Routine casework. For $m=n$, we have $m^2-m\mid m^2+m$, that is $m-1\mid m+1\implies m-1\in 2$. We find $(m,n)=(-1,-1),(2,2)$, and $(3,3)$ as the solutions for this case. Likewise, if $m=-n$, then clearly any such pair works: $(-n,n)$ for $n\in\mathbb{Z}$, $n\ne 0$. Assume therefore that $m\ne n$, and let $|m|>|n|$ (the other case is identical). We have $m^2-n\mid n^2+m$. Now, if $m=-n^2$ then the first implication yields $n\mid n^3+1$, that is $n\in\{\pm 1\}$, whereas $|m|=|n|$ for this case. Hence $m+n^2\ne 0$. Now, it is evident that $m^2-n>0$ as $|m|>|n|$. If $n^2+m<0$, then we have $m^2-n\le -m-n^2$, that is $m^2+m+n^2-n\le 0$. This is possible iff $m^2+m=0$ and $n^2-n=0$, that is only when $(m,n)=(-1,0)$. The meat. In the remainder, we safely assume $n^2+m>0$. Thus, $0<m^2-n\le n^2+m$< yielding $m^2-n^2 \le m+n$. As $|m|>|n|$, we then conclude $m^2-n^2>0$, which in turn implies $m+n>0$. Moreover, $m^2-n^2=(m-n)(m+n)>0$, forces $m-n>0$. Finally, dividing $m+n$, we also have $m-n\le 1$. Consequently, $m=n+1$ is the only possible case.
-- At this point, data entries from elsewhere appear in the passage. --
import Literature.NumberTheory.GaloisRepresentations.RestrictionCalculus
import HarnessLib

/-!
# Continuous cohomology along an isomorphism of topological groups

Topic `NumberTheory/GaloisRepresentations` (continuous cochain cohomology); namespace
`Literature.NumberTheory.GaloisRepresentations`.  THEOREMS ONLY (no definition, no named fact, no `sorry`,
no instance).

For an isomorphism of topological groups `e : G ≃ₜ* G′` and representations `σ` of `G′`, `τ` of `G` on the
SAME topological module with `τ(g) = σ(e g)`, the maps induced on Mathlib's continuous cohomology by `e`
and `e⁻¹` are mutually inverse (`ContinuousCohomology.map_comp`, `map_id`), whence an additive isomorphism
`Hq(G, τ) ≃+ Hq(G′, σ)` in every degree (`nonempty_continuousCohomology_addEquiv_of_continuousMulEquiv`;
the vanishing-only form is the tree's `subsingleton_iff_of_continuousMulEquiv`).  Used by lane «TATE-EPC-TC»
(cell `bsd-eis`, stmt-BirchSwinnertonDyer-19032) to move `Hq(Gal(K_S/E), E_S)` between two presentations of
the open subgroup `Gal(K_S/E) ≤ G_{K,S}`.  HONEST FRAMING: homological plumbing only.

## References
* J.-P. Serre, *Cohomologie galoisienne* (1994), I §2.2 (functoriality of `Hq`). [SerreGaloisCohomology1997]
-/

noncomputable section

open CategoryTheory Function

universe u

namespace Literature.NumberTheory.GaloisRepresentations

open _root_.TopRep _root_.ContRepresentation _root_.ContinuousCohomology

section Transport

variable {k : Type*} [CommRing k] [TopologicalSpace k]
variable {G : Type u} [Group G] [TopologicalSpace G] [IsTopologicalGroup G]
variable {G' : Type u} [Group G'] [TopologicalSpace G'] [IsTopologicalGroup G']
variable {M : Type u} [AddCommGroup M] [Module k M] [TopologicalSpace M] [IsTopologicalAddGroup M]
  [ContinuousSMul k M]

/-- **`Hq` along an isomorphism of topological groups**: for `e : G ≃ₜ* G′`, representations `σ` of
`G′` and `τ` of `G` on the same topological module with `τ(g) = σ(e g)`, the maps induced by `e` and
`e⁻¹` on continuous cohomology are mutually inverse additive isomorphisms `Hq(G, τ) ≃+ Hq(G′, σ)`
(Mathlib `ContinuousCohomology.map_comp`, `map_id`; cf. the tree's `subsingleton_iff_of_continuousMulEquiv`).
[cite: SerreGaloisCohomology1997, I §2.2] -/
theorem nonempty_continuousCohomology_addEquiv_of_continuousMulEquiv (e : G ≃ₜ* G')
    (σ : ContinuousRep G' k M) (τ : ContinuousRep G k M) (hστ : ∀ g m, τ g m = σ (e g) m) (q : ℕ) :
    Nonempty ((continuousCohomology q τ.toTopRep : Type u) ≃+
      (continuousCohomology q σ.toTopRep : Type u)) := by
  let f : TopRep.res ((e : G →ₜ* G') : G →* G') σ.toTopRep ⟶ τ.toTopRep :=
    TopRep.ofHom ⟨ContinuousLinearMap.id k M, fun g => by
      ext m
      exact (hστ g m).symm⟩
  let g : TopRep.res ((e.symm : G' →ₜ* G) : G' →* G) τ.toTopRep ⟶ σ.toTopRep :=
    TopRep.ofHom ⟨ContinuousLinearMap.id k M, fun x => by
      ext m
      change τ (e.symm x) m = σ x m
      rw [hστ, ContinuousMulEquiv.apply_symm_apply]⟩
  have hcomp₁ : ContinuousCohomology.map (e : G →ₜ* G') f q ≫
      ContinuousCohomology.map (e.symm : G' →ₜ* G) g q = 𝟙 _ := by
    rw [← ContinuousCohomology.map_comp]
    refine continuousCohomology_map_eq_id _ _ ?_ (fun x => rfl) q
    ext x
    simp
  have hcomp₂ : ContinuousCohomology.map (e.symm : G' →ₜ* G) g q ≫
      ContinuousCohomology.map (e : G →ₜ* G') f q = 𝟙 _ := by
    rw [← ContinuousCohomology.map_comp]
    refine continuousCohomology_map_eq_id _ _ ?_ (fun x => rfl) q
    ext x
    simp
  have key₁ : ∀ x, (ContinuousCohomology.map (e.symm : G' →ₜ* G) g q).hom
      ((ContinuousCohomology.map (e : G →ₜ* G') f q).hom x) = x := fun x => by
    have hx := congr_arg (fun φ => φ.hom x) hcomp₁
    simpa using hx
  have key₂ : ∀ y, (ContinuousCohomology.map (e : G →ₜ* G') f q).hom
      ((ContinuousCohomology.map (e.symm : G' →ₜ* G) g q).hom y) = y := fun y => by
    have hy := congr_arg (fun φ => φ.hom y) hcomp₂
    simpa using hy
  -- `Hq(e, f) : Hq(G′, σ) → Hq(G, τ)` with inverse `Hq(e⁻¹, g)`
  exact ⟨{ toFun := fun y => (ContinuousCohomology.map (e.symm : G' →ₜ* G) g q).hom y,
            invFun := fun x => (ContinuousCohomology.map (e : G →ₜ* G') f q).hom x,
            left_inv := fun y => key₂ y,
            right_inv := fun x => key₁ x,
            map_add' := fun a b => map_add _ a b }⟩

end Transport

end Literature.NumberTheory.GaloisRepresentations

end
In particular, $m,n>0$. Inspecting this, we are left with $n^2-n-1\mid n^2+3n+1$, that is $n^2-n-1\mid 2n(n+1)$. Since $n^2-n-1$ is an odd integer coprime to $n$, we then obtain $n^2-n-1\mid n+1$. Clearly $(m,n)=(2,1),(3,2)$ works, hence assume $n\ge 3$. Notice, however that $n^2-n-1\mid n+1\implies (n-1)^2 \le 3\implies n-1<2$, that is $n<3$. A contradiction is reached.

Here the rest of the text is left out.